Figure 3 Uploading Reads


Read status can be one of Four values:
  • Awaiting Upload - metadata has been added but the read has not been uploaded
  • Local Upload - The read has been found on the local file system and is ready to uploaded
  • Uploaded - The read has been uploaded but has not been processed, usually this is because the second read in the pair is absent
  • Processing - The read has been uploaded and is being assembled

If you clicked on a file in a file dialog, the status will be Local Upload, however if you loaded the name in a file or typed the name in the file dialog, the status will be Awaiting Upload. There are two ways to find the files on you local system

  • Click the Add Directory button (blue box in Figure 3). A file chooser should then appear. In some browsers, you can just select the folder where the files reside, in others you have to select all the individual files that you want.
  • Drag and Drop Files onto the right hand area of the page

Once the files have been located they should appear on the right hand of the screen with the status ‘pending’ and the Start Upload button will initiate the transfer.

Bars which show the progress of each upload are displayed, as well as a bar which displays overall progress. You need to remain on the page until all the reads are uploaded. However, if the there is a loss in connectivity or another interruption, you can simply refresh the page and upload any remaining reads. Note Due to security restrictions, if you refresh or return the page you will have re-associate your reads by either the Add Directory button or by Drag and Drop.

If want to delete the metadata that you have uploaded, select the rows you want to delete (shift + click to select multiple reads) and right click > ‘Delete Selected Row’ . You cannot delete rows associated with reads that are already being being processed.

Associate New Reads with an Existing Strain

I your assembly failed QC, or you have better quality reads for a strain that you previously uploaded into EnteroBase, then you have two options.

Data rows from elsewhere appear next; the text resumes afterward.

import Literature.NumberTheory.NumberFields.CyclicQuinticField2651K1Units
import Literature.NumberTheory.NumberFields.SelmerGroupOddClass
import Literature.NumberTheory.EllipticCurves.TwoDescentParity
import HarnessLib

/-!
# The cyclic quintic field of conductor `2651`, number `1`: `𝓞 K/4`, the finite checks, and the norm-`1` `2`-descent of `480a1`

## Part 1: the quotient `𝓞 K/4` and the finite checks

Continuation of `CyclicQuinticField2651K1Units.lean` (`K = CyclicQuintic2651K1.K`, `(2)` inert, units
`rep n` modulo squares). As in the tree's `CyclicQuinticField11Model.lean`, the `2`-adic part of the
`2`-descent of `480a1 : y² = x(x+2)(x-3)` over `K` only needs the finite ring
**`Q4 = 𝓞 K/4 = TAlg spec (ℤ/4)`** (the reduction `red4 : 𝓞 K → Q4` of the Units file) and three
finite checks, evaluated by the kernel:

* `oddSq4`/`sq4`: the `31` squares of units and the `32` squares of `Q4`, complete (`sq_mem_oddSq4`,
  `sq_mem_sq4`, by `decide` over the `1024` elements); `IsOdd u ↔ red42 u ≠ 0`; `isOdd_of_not_two_dvd`;
* `repQ n` (the image of `rep n`: products of the reductions `redvTab i` of `σⁱ v`), `repQinv n`,
  the fifteen candidates `candN` (non-zero `n` with `b₄ = 0` (`N v = 1`): the non-trivial unit classes of norm
  `+1`), `mem_candN`;
* `closure_check`, `cand_check`, `main_check` and their propositional forms `no_solution_neg`
  (`uS ≠ S'`) and `no_solution_main` (`uS + 2 = S'`, `uS - 3 = uS''` impossible), verbatim the
  conductor-`11` file. [folklore]

## Part 2: the norm-`1` `2`-descent of `480a1`

For `K = CyclicQuintic2651K1.K` (one of the four conductor-`2651` quintic subfields of the field `F₅` of
[DokchitserDokchitser2011RankModN, proof of Thm. 2]): **if `(x, y) ∈ K²`, `y ≠ 0`, lies on
`y² = x(x+2)(x-3)` and `N_{K/ℚ}(x)`, `N_{K/ℚ}(x+2)` are rational squares, then `x` and `x + 2` are
squares in `K`** (`normDescent`), and its transport `normDescent_of_root` to any quintic field containing
a root of `f`. Here `2`, `3`, `5` are inert and the argument is VERBATIM that of the tree's
`CyclicQuinticField11Descent.lean`: even valuations (parity lemma + `σ`-invariance of the inert
valuations + norm squares), `x = u A²` / `x + 2 = u' B²` with unit representatives (`Cl(K)[2] = 0`:
`CyclicQuinticField2651K1ClassGroup.classNumber_odd` and the tree's `SelmerGroupOddClass`;
`𝓞ˣ/𝓞ˣ² = {rep n}`: `…Units.lean`), `u' = 1` by the five real places (signs of the conjugates of
`v` from the permutation `π` of the places induced by `σ` and linear interval arithmetic), and
`u = 1` by the `2`-adic obstruction modulo `4` (Part 1). Everything is PROVED; no facts.

## References

* J. H. Silverman, *The Arithmetic of Elliptic Curves*, 2nd ed., GTM 106 (2009), Ch. X §1,
  Prop. X.1.4, Thm. X.1.1, Example X.1.5. [SilvermanAEC2009]
* T. Dokchitser, V. Dokchitser, *A note on the Mordell–Weil rank modulo n*, J. Number Theory 131
  (2011) 1833–1839, proof of Thm. 2. [DokchitserDokchitser2011RankModN]
-/

/-! ## Part 1: the quotient `𝓞 K/4` and the finite checks -/

noncomputable section

open NumberField

namespace Literature.NumberTheory.NumberFields

namespace CyclicQuintic2651K1

/-! ### `Q4 = 𝓞 K/4` and oddness -/

/-- **`Q4 = 𝓞 K/4 = R/4R`.** [folklore] -/
abbrev Q4 : Type := TAlg spec (ZMod 4)

/-- `4 = 0` in `Q4`. [folklore] -/
theorem four_eq_zero : (4 : Q4) = 0 := by decide +kernel

/-- **Fast multiplication of `Q4`** (the table reduced modulo `4`, zero entries dropped), for kernel
evaluation of the finite checks. [folklore] -/
def mulQ (u v : Q4) : Q4 :=
  ⟨![2 * (u.coef 0 * v.coef 3) + 3 * (u.coef 0 * v.coef 4) + (u.coef 1 * v.coef 1) + 2 * (u.coef 1 * v.coef 2) + 3 * (u.coef 1 * v.coef 3) + 2 * (u.coef 1 * v.coef 4) + 2 * (u.coef 2 * v.coef 1) + 3 * (u.coef 2 * v.coef 3) + 3 * (u.coef 2 * v.coef 4) + 2 * (u.coef 3 * v.coef 0) + 3 * (u.coef 3 * v.coef 1) + 3 * (u.coef 3 * v.coef 2) + 2 * (u.coef 3 * v.coef 3) + 2 * (u.coef 3 * v.coef 4) + 3 * (u.coef 4 * v.coef 0) + 2 * (u.coef 4 * v.coef 1) + 3 * (u.coef 4 * v.coef 2) + 2 * (u.coef 4 * v.coef 3) + 2 * (u.coef 4 * v.coef 4),
    2 * (u.coef 0 * v.coef 0) + 3 * (u.coef 0 * v.coef 1) + 2 * (u.coef 0 * v.coef 2) + 3 * (u.coef 0 * v.coef 3) + 2 * (u.coef 0 * v.coef 4) + 3 * (u.coef 1 * v.coef 0) + 2 * (u.coef 1 * v.coef 4) + 2 * (u.coef 2 * v.coef 0) + (u.coef 2 * v.coef 2) + 2 * (u.coef 2 * v.coef 3) + 3 * (u.coef 2 * v.coef 4) + 3 * (u.coef 3 * v.coef 0) + 2 * (u.coef 3 * v.coef 2) + 3 * (u.coef 3 * v.coef 4) + 2 * (u.coef 4 * v.coef 0) + 2 * (u.coef 4 * v.coef 1) + 3 * (u.coef 4 * v.coef 2) + 3 * (u.coef 4 * v.coef 3) + 2 * (u.coef 4 * v.coef 4),
    2 * (u.coef 0 * v.coef 0) + 2 * (u.coef 0 * v.coef 1) + 2 * (u.coef 0 * v.coef 2) + 3 * (u.coef 0 * v.coef 3) + 3 * (u.coef 0 * v.coef 4) + 2 * (u.coef 1 * v.coef 0) + 2 * (u.coef 1 * v.coef 1) + 3 * (u.coef 1 * v.coef 2) + 2 * (u.coef 1 * v.coef 3) + 3 * (u.coef 1 * v.coef 4) + 2 * (u.coef 2 * v.coef 0) + 3 * (u.coef 2 * v.coef 1) + 3 * (u.coef 3 * v.coef 0) + 2 * (u.coef 3 * v.coef 1) + (u.coef 3 * v.coef 3) + 2 * (u.coef 3 * v.coef 4) + 3 * (u.coef 4 * v.coef 0) + 3 * (u.coef 4 * v.coef 1) + 2 * (u.coef 4 * v.coef 3),
    3 * (u.coef 0 * v.coef 1) + 3 * (u.coef 0 * v.coef 2) + 2 * (u.coef 0 * v.coef 4) + 3 * (u.coef 1 * v.coef 0) + 2 * (u.coef 1 * v.coef 1) + 2 * (u.coef 1 * v.coef 2) + 2 * (u.coef 1 * v.coef 3) + 3 * (u.coef 1 * v.coef 4) + 3 * (u.coef 2 * v.coef 0) + 2 * (u.coef 2 * v.coef 1) + 2 * (u.coef 2 * v.coef 2) + 3 * (u.coef 2 * v.coef 3) + 2 * (u.coef 2 * v.coef 4) + 2 * (u.coef 3 * v.coef 1) + 3 * (u.coef 3 * v.coef 2) + 2 * (u.coef 4 * v.coef 0) + 3 * (u.coef 4 * v.coef 1) + 2 * (u.coef 4 * v.coef 2) + (u.coef 4 * v.coef 4),
    (u.coef 0 * v.coef 0) + 2 * (u.coef 0 * v.coef 1) + 3 * (u.coef 0 * v.coef 2) + 2 * (u.coef 0 * v.coef 3) + 2 * (u.coef 1 * v.coef 0) + 3 * (u.coef 1 * v.coef 2) + 3 * (u.coef 1 * v.coef 3) + 3 * (u.coef 2 * v.coef 0) + 3 * (u.coef 2 * v.coef 1) + 2 * (u.coef 2 * v.coef 2) + 2 * (u.coef 2 * v.coef 3) + 2 * (u.coef 2 * v.coef 4) + 2 * (u.coef 3 * v.coef 0) + 3 * (u.coef 3 * v.coef 1) + 2 * (u.coef 3 * v.coef 2) + 2 * (u.coef 3 * v.coef 3) + 3 * (u.coef 3 * v.coef 4) + 2 * (u.coef 4 * v.coef 2) + 3 * (u.coef 4 * v.coef 3)]⟩

/-- `mulQ` is the multiplication of `Q4`. [folklore] -/
theorem mulQ_eq (u v : Q4) : mulQ u v = u * v := by
  ext d
  rw [TAlg.mul_coef]
  fin_cases d <;>
  · simp only [mulQ, spec, Fin.sum_univ_five, Fin.isValue, Matrix.cons_val_zero, Matrix.cons_val_one, Matrix.head_cons,
      Matrix.cons_val_two, Matrix.tail_cons, Matrix.cons_val_three, Matrix.cons_val_four,
      Fin.zero_eta, Fin.mk_one, Fin.reduceFinMk, show ((-118 : ℤ) : ZMod 4) = 2 by decide, show ((-110 : ℤ) : ZMod 4) = 2 by decide, show ((-105 : ℤ) : ZMod 4) = 3 by decide, show ((-104 : ℤ) : ZMod 4) = 0 by decide, show ((-101 : ℤ) : ZMod 4) = 3 by decide, show ((-92 : ℤ) : ZMod 4) = 0 by decide, show ((412 : ℤ) : ZMod 4) = 0 by decide, show ((416 : ℤ) : ZMod 4) = 0 by decide, show ((426 : ℤ) : ZMod 4) = 2 by decide, show ((429 : ℤ) : ZMod 4) = 1 by decide, show ((438 : ℤ) : ZMod 4) = 2 by decide]
    ring

/-- `x³⁰` by repeated squaring with `mulQ`. [folklore] -/
def powQ30 (x : Q4) : Q4 :=
  let x2 := mulQ x x
  let x4 := mulQ x2 x2
  let x8 := mulQ x4 x4
  let x16 := mulQ x8 x8
  mulQ (mulQ (mulQ x16 x8) x4) x2

/-- `powQ30 x = x³⁰`. [folklore] -/
theorem powQ30_eq (x : Q4) : powQ30 x = x ^ 30 := by
  simp only [powQ30, mulQ_eq]; ring

/-- **Odd elements of `Q4`**: non-zero image in `R/2R = 𝔽₃₂` (these are exactly the units). [folklore] -/
def IsOdd (u : Q4) : Prop := red42 u ≠ 0

/-- Oddness is decidable. [folklore] -/
instance : DecidablePred IsOdd := fun u => by unfold IsOdd; infer_instance

/-- **Elements of `𝓞 K` not divisible by `2` reduce to odd elements** (the kernel of
`red42 ∘ red4 : 𝓞 K → 𝔽₃₂` is `(2)`). [folklore] -/
theorem isOdd_of_not_two_dvd {z : 𝓞 K} (hz : ¬ (2 : 𝓞 K) ∣ z) : IsOdd (red4 z) := by
  intro h0
  apply hz
  -- `red4 z` reduces to `0` modulo `2`: `red4 z = 2 w`, lift to `𝓞 K`
  obtain ⟨w, hw⟩ := exists_eq_two_mul_of_red42_eq_zero h0
  -- `integerEquiv.symm z - 2 (lift w) ∈ ker (red 4) = 4R`
  set y := integerEquiv.symm z with hy
  have hz' : z = integerEquiv y := (integerEquiv.apply_symm_apply z).symm
  obtain ⟨w', hw'⟩ : ∃ w' : R, red 4 w' = w := ⟨⟨fun a => ((w.coef a).val : ℤ)⟩, by ext a; simp [red]⟩
  have h4 : red 4 (y - 2 * w') = 0 := by
    rw [map_sub, map_mul, hw', map_ofNat, ← hw]
    show red4 z - red 4 y = 0
    rw [hz', show red4 (integerEquiv y) = red 4 y from red4_liftO y, sub_self]
  obtain ⟨t, ht⟩ := TAlg.exists_eq_natCast_mul_of_map_eq_zero 4 h4
  refine ⟨integerEquiv (w' + 2 * t), ?_⟩
  rw [hz', ← map_ofNat integerEquiv 2, ← map_mul]
  congr 1
  have : y = 2 * w' + 4 * t := by
    have h' := ht
    push_cast at h'
    linear_combination h'
  rw [this]; ring

/-! ### The squares of `Q4` -/

/-- The `31` squares of odd elements (units) of `Q4`. [folklore] -/
def oddSq4 : List Q4 := [⟨![0, 0, 0, 1, 1]⟩, ⟨![0, 0, 1, 1, 0]⟩, ⟨![0, 1, 0, 2, 2]⟩, ⟨![0, 1, 0, 3, 2]⟩, ⟨![0, 1, 1, 0, 0]⟩, ⟨![0, 1, 1, 2, 3]⟩, ⟨![0, 2, 2, 0, 1]⟩, ⟨![0, 3, 1, 1, 2]⟩, ⟨![0, 3, 2, 0, 1]⟩, ⟨![1, 0, 0, 0, 1]⟩, ⟨![1, 0, 2, 2, 0]⟩, ⟨![1, 0, 3, 2, 0]⟩, ⟨![1, 1, 0, 0, 0]⟩, ⟨![1, 1, 1, 1, 1]⟩, ⟨![1, 1, 2, 0, 3]⟩, ⟨![1, 1, 2, 3, 0]⟩, ⟨![1, 2, 0, 3, 1]⟩, ⟨![1, 2, 3, 0, 1]⟩, ⟨![1, 2, 3, 3, 3]⟩, ⟨![2, 0, 1, 0, 2]⟩, ⟨![2, 0, 1, 0, 3]⟩, ⟨![2, 0, 3, 1, 1]⟩, ⟨![2, 2, 0, 1, 0]⟩, ⟨![2, 3, 0, 1, 1]⟩, ⟨![2, 3, 3, 3, 1]⟩, ⟨![3, 0, 1, 1, 2]⟩, ⟨![3, 1, 1, 2, 0]⟩, ⟨![3, 1, 2, 3, 3]⟩, ⟨![3, 2, 0, 1, 0]⟩, ⟨![3, 3, 1, 2, 3]⟩, ⟨![3, 3, 3, 1, 2]⟩]

/-- The `32` squares of `Q4`. [folklore] -/
def sq4 : List Q4 := [⟨![0, 0, 0, 0, 0]⟩, ⟨![0, 0, 0, 1, 1]⟩, ⟨![0, 0, 1, 1, 0]⟩, ⟨![0, 1, 0, 2, 2]⟩, ⟨![0, 1, 0, 3, 2]⟩, ⟨![0, 1, 1, 0, 0]⟩, ⟨![0, 1, 1, 2, 3]⟩, ⟨![0, 2, 2, 0, 1]⟩, ⟨![0, 3, 1, 1, 2]⟩, ⟨![0, 3, 2, 0, 1]⟩, ⟨![1, 0, 0, 0, 1]⟩, ⟨![1, 0, 2, 2, 0]⟩, ⟨![1, 0, 3, 2, 0]⟩, ⟨![1, 1, 0, 0, 0]⟩, ⟨![1, 1, 1, 1, 1]⟩, ⟨![1, 1, 2, 0, 3]⟩, ⟨![1, 1, 2, 3, 0]⟩, ⟨![1, 2, 0, 3, 1]⟩, ⟨![1, 2, 3, 0, 1]⟩, ⟨![1, 2, 3, 3, 3]⟩, ⟨![2, 0, 1, 0, 2]⟩, ⟨![2, 0, 1, 0, 3]⟩, ⟨![2, 0, 3, 1, 1]⟩, ⟨![2, 2, 0, 1, 0]⟩, ⟨![2, 3, 0, 1, 1]⟩, ⟨![2, 3, 3, 3, 1]⟩, ⟨![3, 0, 1, 1, 2]⟩, ⟨![3, 1, 1, 2, 0]⟩, ⟨![3, 1, 2, 3, 3]⟩, ⟨![3, 2, 0, 1, 0]⟩, ⟨![3, 3, 1, 2, 3]⟩, ⟨![3, 3, 3, 1, 2]⟩]

set_option maxRecDepth 100000 in
set_option maxHeartbeats 0 in
/-- **The square of an odd element is in `oddSq4`** (kernel computation over `Q4`). [folklore] -/
theorem sq_mem_oddSq4 (u : Q4) (hu : IsOdd u) : u * u ∈ oddSq4 := by
  have h : ∀ u : Q4, IsOdd u → mulQ u u ∈ oddSq4 := by decide +kernel
  rw [← mulQ_eq]; exact h u hu

set_option maxRecDepth 100000 in
set_option maxHeartbeats 0 in
/-- **Every square of `Q4` is in `sq4`** (kernel computation). [folklore] -/
theorem sq_mem_sq4 (u : Q4) : u * u ∈ sq4 := by
  have h : ∀ u : Q4, mulQ u u ∈ sq4 := by decide +kernel
  rw [← mulQ_eq]; exact h u

/-! ### The images of the units and the candidate classes -/

/-- The reductions of the conjugate units `σⁱ v` modulo `4`. [folklore] -/
def redvTab : Fin 5 → Q4 := ![⟨![2, 1, 1, 2, 0]⟩, ⟨![0, 2, 1, 1, 2]⟩, ⟨![2, 0, 2, 1, 1]⟩, ⟨![1, 2, 0, 2, 1]⟩, ⟨![1, 1, 2, 0, 2]⟩]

  1. You can enter the metadata again specifying the same strain name but different read files (obviously). The strain record will also be updated by any new/changed metadata that you add
  2. On the Main Search page, in the right hand grid, right click on the assembly that you own and select ‘Associate New Reads’. Enter the names of the new read files in the dialog and press submit. These reads can then be uploaded by going to the Upload Page (see above) in the normal way.

Trouble Shooting

If your reads have successfully uploaded, you can check they are being assembled by going to the My Jobs page. If there are no jobs displayed here, go back to the the Upload Reads tab of the upload page and check whether the status is Awaiting Upload - If so the reads have not been uploaded and you need to retry uploading them If after you have associated local files (by clicking Add Directory or drag and drop) they do not appear on the right hand of the page, then check that the names of the files in the left hand table exactly match the ones you are trying to associate.